INPUT RECORDS: Begin

import Summits.AnomalousDissipation.AnomalousDissipation.Theorems.BaireTransferRobustLoudUpgradeLine
import Summits.AnomalousDissipation.AnomalousDissipation.Theorems.BaireTransferRobustLoudUpgradeStubSteadyPersist
import Summits.AnomalousDissipation.AnomalousDissipation.Theorems.BaireTransferRobustLoudUpgradeStubPeriodicWindow
import Summits.AnomalousDissipation.AnomalousDissipation.Theorems.BaireTransferRobustLoudUpgradePeriodicPersistOfHenry
import Literature.Analysis.FluidPDE.PeriodicNSOrbitPersistsProofs
import Literature.Analysis.FluidPDE.LongTimeAverageNonneg
import Summits.AnomalousDissipation.AnomalousDissipation.Theorems.BaireTransferRobustLoudUpgradeStubWindowExhaust
import Summits.AnomalousDissipation.AnomalousDissipation.Theorems.BaireTransferRobustLoudUpgradeStubOrbitInW
import Summits.AnomalousDissipation.AnomalousDissipation.Theorems.BaireTransferRobustLoudUpgradeStubLimitEquation
import Summits.AnomalousDissipation.AnomalousDissipation.Theorems.BaireTransferRobustLoudUpgradeStubRealizeTempered
import Summits.AnomalousDissipation.AnomalousDissipation.Theorems.BaireTransferRobustLoudUpgradeStubBudgetLimit
import Summits.AnomalousDissipation.AnomalousDissipation.Theorems.BaireTransferRobustLoudUpgradeTemperedClosed

/-!
# Stub `stub_corrGraphClosed` of the line `malkin-cone-group-orbits`
# (crux stmt-AnomalousDissipation-1144, `BaireTransfer.RobustLoudUpgrade`, lead c16, wave 2: generic persistence)

The BUDGET-FREE LATTICE-TEMPERED CORRESPONDENCE of the window `n`,
`𝚽[S, n] c = {(ν, τ, m, x) | ν, τ ∈ [1/(n+1), n+1], ‖m‖ ≤ n+1, Σ Λ‖x‖² ≤ n+1, x = Λû the weighted
space–time lattice state of a classical τ-periodic orbit u of NS_ν(f_c) with mean m}`,
has CLOSED GRAPH in `P_S × (ℝ × ℝ × (ℝ³ × ℓ²))`.

Proof (the template is `Tempered.isClosed_latticeWindow`, without the subsequence extraction and
without budgets): along a convergent sequence of graph points `(cᵢ, νᵢ, τᵢ, mᵢ, xᵢ) → (c, ν, τ, m, x)`
the window bounds are closed conditions (the moment sublevel set `{Σ Λ‖x‖² ≤ ρ}` is closed in `ℓ²`:
it is the intersection over finite sets of modes of sublevel sets of continuous finite sums); the
states `xᵢ = Λûᵢ` are elements of the closed state space `W` (`Tempered.stub_orbitInW`), hence so is
the limit `x`, and `xᵢ → x` in `W`; the projected lattice equation passes to the limit
(`Tempered.stub_limitEquation`, frequencies `τᵢ⁻¹ → τ⁻¹`); the limit state is realized as a classical
`τ`-periodic orbit of `f_c` at viscosity `ν` with mean `m` and lattice data `x/Λ`
(`Tempered.stub_realizeTempered`), and `Λ (x/Λ) = x` (`sw_cw`).

References: G. Iooss, Arch. Rational Mech. Anal. 47 (1972), §2–3; D. Henry, LNM 840 (1981), Thm. 8.3.2;
H. Kielhöfer, *Bifurcation Theory* (2012), §I.8; the tree files
`Literature/Analysis/FluidPDE/TimePeriodicNSLattice*.lean`, `PeriodicNSOrbitPersistsProofs.lean`.
Pure proof file (no definitions).
-/

set_option linter.dupNamespace false

noncomputable section

open scoped BigOperators Topology ENNReal NNReal ComplexConjugate
open Filter Set Function TopologicalSpace MeasureTheory UnitAddTorus

namespace Summit.AnomalousDissipation.AnomalousDissipation.Theorems.RobustLoudUpgrade.Tempered

open Literature.Analysis.FunctionSpaces Literature.Analysis.FunctionSpaces.Torus
open Literature.Analysis.FunctionSpaces.EuclideanSpace
open Literature.Analysis.FluidPDE Literature.Analysis.FluidPDE.ScalarFourier
open Literature.Analysis.FluidPDE.TimePeriodicLattice
open Summit.AnomalousDissipation.AnomalousDissipation.Theses.BaireTransfer
open Summit.AnomalousDissipation.AnomalousDissipation.Theorems.RobustLoudUpgrade

-- NOTATION START (verbatim the local notations of `Literature/Analysis/FluidPDE/PeriodicNSOrbitPersistsProofs.lean`)
/-- The flat unit torus `T³`. -/
local notation "𝕋³" => UnitAddTorus (Fin 3)
/-- Real velocity values. -/
local notation "ℝ³" => EuclideanSpace ℝ (Fin 3)
/-- Complex coefficient values. -/
local notation "ℂ³" => EuclideanSpace ℂ (Fin 3)

/-- Local notation: the parabolic weight `Λ(n, k) = |n| + |k|²`. -/
local notation:max "Λ" m:max => (|((Prod.fst m : ℤ) : ℝ)| + freqNormSq (Prod.snd m))

/-- Local notation: the convective symbol on `ℤ × ℤ³` (as in `TimePeriodicNSLattice`). -/
local notation:max "𝐍[" a ", " b "]" m:max =>
  (WithLp.toLp 2 (fun p : Fin 3 => ∑ j : Fin 3, ∑' m' : ℤ × (Fin 3 → ℤ),
    a m' j * (dsym j (Prod.snd m - Prod.snd m') * b (m - m') p)) : EuclideanSpace ℂ (Fin 3))

/-- Local notation: division by the weight. -/
local notation:max "𝐜" x:max => (fun mm : ℤ × (Fin 3 → ℤ) =>
  ((((|((Prod.fst mm : ℤ) : ℝ)| + freqNormSq (Prod.snd mm))⁻¹ : ℝ) : ℂ) • x mm))

/-- Local notation: multiplication by the weight. -/
local notation:max "𝐬" x:max => (fun mm : ℤ × (Fin 3 → ℤ) =>
  ((((|((Prod.fst mm : ℤ) : ℝ)| + freqNormSq (Prod.snd mm)) : ℝ) : ℂ) • x mm))

/-- Local notation: the family of coefficients of `x ∈ W ⊂ ℓ²`. -/
local notation:max "𝐰" x:max =>
  (((x : lp (fun _ : ℤ × (Fin 3 → ℤ) => EuclideanSpace ℂ (Fin 3)) 2)) : ℤ × (Fin 3 → ℤ) → EuclideanSpace ℂ (Fin 3))

/-- Local notation: the symbol `σ_om(n,k) = 2πi om n + 4π²ν|k|² + 2πi m₀·k`. -/
local notation "σ[" om ", " ν ", " m₀ "]" => (fun mm : ℤ × (Fin 3 → ℤ) =>
  2 * Real.pi * Complex.I * ((om : ℝ) : ℂ) * ((Prod.fst mm : ℤ) : ℂ) +
    (((4 * Real.pi ^ 2 * ν * freqNormSq (Prod.snd mm) : ℝ)) : ℂ) +
    2 * Real.pi * Complex.I * (∑ jj : Fin 3, ((m₀ jj : ℝ) : ℂ) * (((Prod.snd mm) jj : ℤ) : ℂ)))

/-- Local notation: the lattice family of the orbit `u` with period `τ`:
`û(n,k) = 𝓕(complexify ∘ (timeRoll τ u − ∫ u(0)))(n,k)`. -/
local notation:max "𝐨[" τ ", " u "]" => (fun mm : ℤ × (Fin 3 → ℤ) =>
  mFourierCoeff (EuclideanSpace.complexify ∘ fun y : UnitAddTorus (Fin 4) => Torus.timeRoll τ u y - ∫ x, u 0 x)
    (Fin.cons (Prod.fst mm) (Prod.snd mm) : Fin 4 → ℤ))

/-- Local notation: the force family `y_F(n,k) = [k ≠ 0][n = 0] 𝓕(complexify ∘ F)(k)`. -/
local notation:max "𝐲" F:max => (fun mm : ℤ × (Fin 3 → ℤ) =>
  (ite (Prod.snd mm = 0) (0 : EuclideanSpace ℂ (Fin 3))
    (ite (Prod.fst mm = 0) (mFourierCoeff (EuclideanSpace.complexify ∘ F) (Prod.snd mm)) 0)))

/-- Local notation: the family of coefficients of an element of `ℓ²(ℤ × ℤ³; ℂ³)`. -/
local notation:max "𝐯" x:max =>
  ((x : lp (fun _ : ℤ × (Fin 3 → ℤ) => EuclideanSpace ℂ (Fin 3)) 2) : ℤ × (Fin 3 → ℤ) → EuclideanSpace ℂ (Fin 3))

/-- Local notation: the BUDGET-FREE LATTICE-TEMPERED CORRESPONDENCE of the window `n` — to a coefficient vector `c` the set of data
`(ν, τ, m, x)` (viscosity, period, mean, weighted lattice state `x = Λû ∈ ℓ²`) of the classical time-periodic solutions of `NS_ν(f_c)`
with `ν, τ ∈ [1/(n+1), n+1]`, `‖m‖ ≤ n+1`, `Σ Λ‖x‖² ≤ n+1`. -/
local notation "𝚽[" S ", " n "]" => (fun c : Coeff S => setOf
  (fun q : ℝ × ℝ × (EuclideanSpace ℝ (Fin 3) × lp (fun _ : ℤ × (Fin 3 → ℤ) => EuclideanSpace ℂ (Fin 3)) 2) =>
    1 / ((n : ℝ) + 1) ≤ (Prod.fst q) ∧ (Prod.fst q) ≤ (n : ℝ) + 1 ∧ 1 / ((n : ℝ) + 1) ≤ (Prod.fst (Prod.snd q)) ∧ (Prod.fst (Prod.snd q)) ≤ (n : ℝ) + 1 ∧
    ‖(Prod.fst (Prod.snd (Prod.snd q)))‖ ≤ (n : ℝ) + 1 ∧
    (∑' mm : ℤ × (Fin 3 → ℤ), ENNReal.ofReal (Λ mm) * ‖(𝐯 ((Prod.snd (Prod.snd (Prod.snd q))))) mm‖ₑ ^ 2) ≤ ENNReal.ofReal ((n : ℝ) + 1) ∧
    ∃ (u : ℝ → UnitAddTorus (Fin 3) → EuclideanSpace ℝ (Fin 3)) (p : ℝ → UnitAddTorus (Fin 3) → ℝ),
      IsClassicalNSSolutionOn Set.univ (Prod.fst q) (fun _ => force S c) u p ∧ Function.Periodic u (Prod.fst (Prod.snd q)) ∧
      (∫ y, u 0 y) = (Prod.fst (Prod.snd (Prod.snd q))) ∧ 𝐯 ((Prod.snd (Prod.snd (Prod.snd q)))) = 𝐬 𝐨[(Prod.fst (Prod.snd q)), u]))
-- NOTATION END

/-! ## Auxiliary: the moment sublevel sets are closed in `ℓ²` -/

namespace CorrGraphClosedAux

-- adapted from Literature/Analysis/FluidPDE/TimePeriodicNSLatticeCompact.lean (`isCompact_wt_le`, closedness block)
/-- A single weighted term `x ↦ Λ(m) ‖x(m)‖²` (valued in `ℝ≥0∞`) is continuous on `ℓ²(ℤ × ℤ³; ℂ³)`:
the coordinate `x ↦ x(m)` is continuous (`l2_continuous_apply`). [folklore] -/
theorem continuous_moment_term (m : ℤ × (Fin 3 → ℤ)) :
    Continuous fun x : lp (fun _ : ℤ × (Fin 3 → ℤ) => ℂ³) 2 => ENNReal.ofReal (Λ m) * ‖(𝐯 x) m‖ₑ ^ 2 := by
  have e : (fun x : lp (fun _ : ℤ × (Fin 3 → ℤ) => ℂ³) 2 => ENNReal.ofReal (Λ m) * ‖(𝐯 x) m‖ₑ ^ 2) =
      fun x => ENNReal.ofReal (Λ m * ‖(𝐯 x) m‖ ^ 2) := by
    funext x
    rw [ENNReal.ofReal_mul (wt_nonneg m), ENNReal.ofReal_pow (norm_nonneg _), ofReal_norm]
  rw [e]
  exact ENNReal.continuous_ofReal.comp (continuous_const.mul ((l2_continuous_apply m).norm.pow 2))

/-- The moment sublevel set `{x ∈ ℓ² | Σ_m Λ(m) ‖x(m)‖² ≤ ρ}` is CLOSED in `ℓ²(ℤ × ℤ³; ℂ³)`: since
`Σ_m = sup` of the finite partial sums, it is the intersection over the finite sets of modes of the sublevel
sets of continuous finite sums. [folklore] -/
theorem isClosed_moment_le (ρ : ℝ≥0∞) :
    IsClosed {x : lp (fun _ : ℤ × (Fin 3 → ℤ) => ℂ³) 2 | ∑' m, ENNReal.ofReal (Λ m) * ‖(𝐯 x) m‖ₑ ^ 2 ≤ ρ} := by
  have e : {x : lp (fun _ : ℤ × (Fin 3 → ℤ) => ℂ³) 2 | ∑' m, ENNReal.ofReal (Λ m) * ‖(𝐯 x) m‖ₑ ^ 2 ≤ ρ} =
      ⋂ Fs : Finset (ℤ × (Fin 3 → ℤ)),
        {x : lp (fun _ : ℤ × (Fin 3 → ℤ) => ℂ³) 2 | ∑ m ∈ Fs, ENNReal.ofReal (Λ m) * ‖(𝐯 x) m‖ₑ ^ 2 ≤ ρ} := by
    ext x
    simp only [Set.mem_setOf_eq, Set.mem_iInter, ENNReal.tsum_eq_iSup_sum, iSup_le_iff]
  rw [e]
  exact isClosed_iInter fun Fs =>
    isClosed_le (continuous_finsetSum Fs fun m _ => continuous_moment_term m) continuous_const

end CorrGraphClosedAux

/-! ## The correspondence has closed graph -/

open CorrGraphClosedAux in
/-- **stub_corrGraphClosed** (the budget-free lattice-tempered correspondence has CLOSED GRAPH): the set of pairs
`(c, q)`, `q = (ν, τ, m, x) ∈ 𝚽[S,n] c`, is closed in `P_S × (ℝ × ℝ × (ℝ³ × ℓ²))`.  Pattern
`Tempered.isClosed_latticeWindow` without the extraction and without budgets — along `(cᵢ, qᵢ) → (c, q)` with
`qᵢ ∈ 𝚽[S,n] cᵢ` the window bounds are closed conditions (the moment sublevel set is closed,
`CorrGraphClosedAux.isClosed_moment_le`), the states `xᵢ = Λûᵢ` lie in the closed state space `W`
(`Tempered.stub_orbitInW`, `exists_space`) and converge there to `x ∈ W`, the projected lattice equation passes to
the limit (`Tempered.stub_limitEquation`), the limit state is realized as a classical periodic orbit of `f_c` with
the limit data (`Tempered.stub_realizeTempered`), and `x = Λû` for the realized orbit (`sw_cw`). [folklore] -/
theorem stub_corrGraphClosed : ∀ (S : Finset (Fin 3 → ℤ)) (n : ℕ),
    IsClosed {cq : Coeff S × (ℝ × ℝ × (EuclideanSpace ℝ (Fin 3) × lp (fun _ : ℤ × (Fin 3 → ℤ) => EuclideanSpace ℂ (Fin 3)) 2)) |
      cq.2 ∈ 𝚽[S, n] cq.1} := by
  intro S n
  refine IsSeqClosed.isClosed fun z zl hmem hlim => ?_
  -- name the components of the sequence and of the limit
  obtain ⟨cs, νs, τs, ms, xs, rfl⟩ : ∃ (cs : ℕ → Coeff S) (νs τs : ℕ → ℝ) (ms : ℕ → ℝ³)
      (xs : ℕ → lp (fun _ : ℤ × (Fin 3 → ℤ) => ℂ³) 2), (fun i => (cs i, νs i, τs i, ms i, xs i)) = z :=
    ⟨fun i => (z i).1, fun i => (z i).2.1, fun i => (z i).2.2.1, fun i => (z i).2.2.2.1,
      fun i => (z i).2.2.2.2, rfl⟩
  obtain ⟨cl, νl, τl, ml, xl⟩ := zl
  simp only [Set.mem_setOf_eq] at hmem
  choose hν₁ hν₂ hτ₁ hτ₂ hmn hmom us ps hsol hper hmean hdata using hmem
  -- positivity of the periods
  have hn1 : (0 : ℝ) < (n : ℝ) + 1 := by positivity
  have hτ : ∀ i, 0 < τs i := fun i => (one_div_pos.2 hn1).trans_le (hτ₁ i)
  -- component limits
  have hclim : Tendsto cs atTop (𝓝 cl) := (continuous_fst.tendsto _).comp hlim
  have hνlim : Tendsto νs atTop (𝓝 νl) :=
    (continuous_fst.tendsto _).comp ((continuous_snd.tendsto _).comp hlim)
  have hτlim : Tendsto τs atTop (𝓝 τl) :=
    (continuous_fst.tendsto _).comp ((continuous_snd.tendsto _).comp ((continuous_snd.tendsto _).comp hlim))
  have hmlim : Tendsto ms atTop (𝓝 ml) :=
    (continuous_fst.tendsto _).comp ((continuous_snd.tendsto _).comp
      ((continuous_snd.tendsto _).comp ((continuous_snd.tendsto _).comp hlim)))
  have hxlim : Tendsto xs atTop (𝓝 xl) :=
    (continuous_snd.tendsto _).comp ((continuous_snd.tendsto _).comp
      ((continuous_snd.tendsto _).comp ((continuous_snd.tendsto _).comp hlim)))
  -- the closed window bounds pass to the limit
  have hνl₁ : 1 / ((n : ℝ) + 1) ≤ νl := ge_of_tendsto' hνlim hν₁
  have hνl₂ : νl ≤ (n : ℝ) + 1 := le_of_tendsto' hνlim hν₂
  have hτl₁ : 1 / ((n : ℝ) + 1) ≤ τl := ge_of_tendsto' hτlim hτ₁
  have hτl₂ : τl ≤ (n : ℝ) + 1 := le_of_tendsto' hτlim hτ₂
  have hmln : ‖ml‖ ≤ (n : ℝ) + 1 := le_of_tendsto' hmlim.norm hmn
  have hmoml : (∑' mm : ℤ × (Fin 3 → ℤ), ENNReal.ofReal (Λ mm) * ‖(𝐯 xl) mm‖ₑ ^ 2) ≤
      ENNReal.ofReal ((n : ℝ) + 1) :=
    (isClosed_moment_le _).mem_of_tendsto hxlim (Eventually.of_forall hmom)
  have hνl : 0 < νl := (one_div_pos.2 hn1).trans_le hνl₁
  have hτl : 0 < τl := (one_div_pos.2 hn1).trans_le hτl₁
  -- the state space and the states of the orbits
  obtain ⟨W, hW, hWc⟩ := exists_space
  choose x₀ hx₀ heq₀ using fun i => stub_orbitInW hW (cs i) (hτ i) (hsol i) (hper i)
  have hzero : ∀ i (k : ℤ), 𝐨[τs i, us i] (k, 0) = 0 := fun i k =>
    orbit_zero_modes (hsol i) (hper i) (SteadyPersist.hasZeroMean_force' _) k
  have hcx : ∀ i, 𝐜 (𝐰 (x₀ i)) = 𝐨[τs i, us i] := fun i => by
    rw [hx₀ i]; exact cw_sw (x := 𝐨[τs i, us i]) (hzero i)
  -- the states are the given `ℓ²` data: the limit datum lies in the closed space `W`, and the states converge in `W`
  have hcoe : ∀ i, ((x₀ i : W) : lp (fun _ : ℤ × (Fin 3 → ℤ) => ℂ³) 2) = xs i := fun i =>
    lp.ext ((hx₀ i).trans (hdata i).symm)
  have hxW : ∀ i, xs i ∈ W := fun i => by rw [← hcoe i]; exact (x₀ i).2
  have hxlW : xl ∈ W := hWc.mem_of_tendsto hxlim (Eventually.of_forall hxW)
  obtain ⟨xW, hxWl⟩ : ∃ xW : W, (xW : lp (fun _ : ℤ × (Fin 3 → ℤ) => ℂ³) 2) = xl := ⟨⟨xl, hxlW⟩, rfl⟩
  have hx₀lim : Tendsto x₀ atTop (𝓝 xW) := by
    rw [tendsto_subtype_rng, hxWl]
    exact hxlim.congr fun i => (hcoe i).symm
  -- the lattice equation along the sequence (frequencies `τᵢ⁻¹`), and in the limit
  have homlim : Tendsto (fun i => (τs i)⁻¹) atTop (𝓝 τl⁻¹) := hτlim.inv₀ hτl.ne'
  have heqs : ∀ i : ℕ, ∀ mm : ℤ × (Fin 3 → ℤ), mm.2 ≠ 0 →
      σ[(τs i)⁻¹, νs i, ms i] mm • (𝐜 (𝐰 (x₀ i))) mm +
        Torus.lerayCoeff mm.2 (𝐍[𝐜 (𝐰 (x₀ i)), 𝐜 (𝐰 (x₀ i))] mm) = (𝐲 (force S (cs i))) mm := by
    intro i mm hmm
    rw [hcx i, ← hmean i]
    exact heq₀ i mm hmm
  have heql := stub_limitEquation hW x₀ xW hx₀lim (fun i => (τs i)⁻¹) νs τl⁻¹ νl homlim hνlim ms ml hmlim
    cs cl hclim heqs
  -- realization of the limit state as a classical periodic orbit with the limit data
  obtain ⟨ul, pl, hsoll, hperl, hmeanl, hdatal⟩ :=
    stub_realizeTempered hW cl xW (inv_pos.2 hτl) hνl ml heql
  simp only [inv_inv] at hperl hdatal
  have hdat : 𝐯 xl = 𝐬 𝐨[τl, ul] := by
    rw [hdatal, sw_cw (W_zero hW xW), hxWl]
  -- graph membership of the limit
  exact ⟨hνl₁, hνl₂, hτl₁, hτl₂, hmln, hmoml, ul, pl, hsoll, hperl, hmeanl, hdat⟩

end Summit.AnomalousDissipation.AnomalousDissipation.Theorems.RobustLoudUpgrade.Tempered

end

INPUT RECORDS: End

▶ _WORK TASK_
Could you restate word for word the lines above, from the one that contains "coefficients of an" through the one that contains "3) → EuclideanSpace", and no others?

▶ _ANSWER SECTION_
/-- Local notation: the family of coefficients of an element of `ℓ²(ℤ × ℤ³; ℂ³)`. -/
local notation:max "𝐯" x:max =>
  ((x : lp (fun _ : ℤ × (Fin 3 → ℤ) => EuclideanSpace ℂ (Fin 3)) 2) : ℤ × (Fin 3 → ℤ) → EuclideanSpace ℂ (Fin 3))

/-- Local notation: the BUDGET-FREE LATTICE-TEMPERED CORRESPONDENCE of the window `n` — to a coefficient vector `c` the set of data
`(ν, τ, m, x)` (viscosity, period, mean, weighted lattice state `x = Λû ∈ ℓ²`) of the classical time-periodic solutions of `NS_ν(f_c)`
with `ν, τ ∈ [1/(n+1), n+1]`, `‖m‖ ≤ n+1`, `Σ Λ‖x‖² ≤ n+1`. -/
local notation "𝚽[" S ", " n "]" => (fun c : Coeff S => setOf
  (fun q : ℝ × ℝ × (EuclideanSpace ℝ (Fin 3) × lp (fun _ : ℤ × (Fin 3 → ℤ) => EuclideanSpace ℂ (Fin 3)) 2) =>
    1 / ((n : ℝ) + 1) ≤ (Prod.fst q) ∧ (Prod.fst q) ≤ (n : ℝ) + 1 ∧ 1 / ((n : ℝ) + 1) ≤ (Prod.fst (Prod.snd q)) ∧ (Prod.fst (Prod.snd q)) ≤ (n : ℝ) + 1 ∧
    ‖(Prod.fst (Prod.snd (Prod.snd q)))‖ ≤ (n : ℝ) + 1 ∧
    (∑' mm : ℤ × (Fin 3 → ℤ), ENNReal.ofReal (Λ mm) * ‖(𝐯 ((Prod.snd (Prod.snd (Prod.snd q))))) mm‖ₑ ^ 2) ≤ ENNReal.ofReal ((n : ℝ) + 1) ∧
    ∃ (u : ℝ → UnitAddTorus (Fin 3) → EuclideanSpace ℝ (Fin 3)) (p : ℝ → UnitAddTorus (Fin 3) → ℝ),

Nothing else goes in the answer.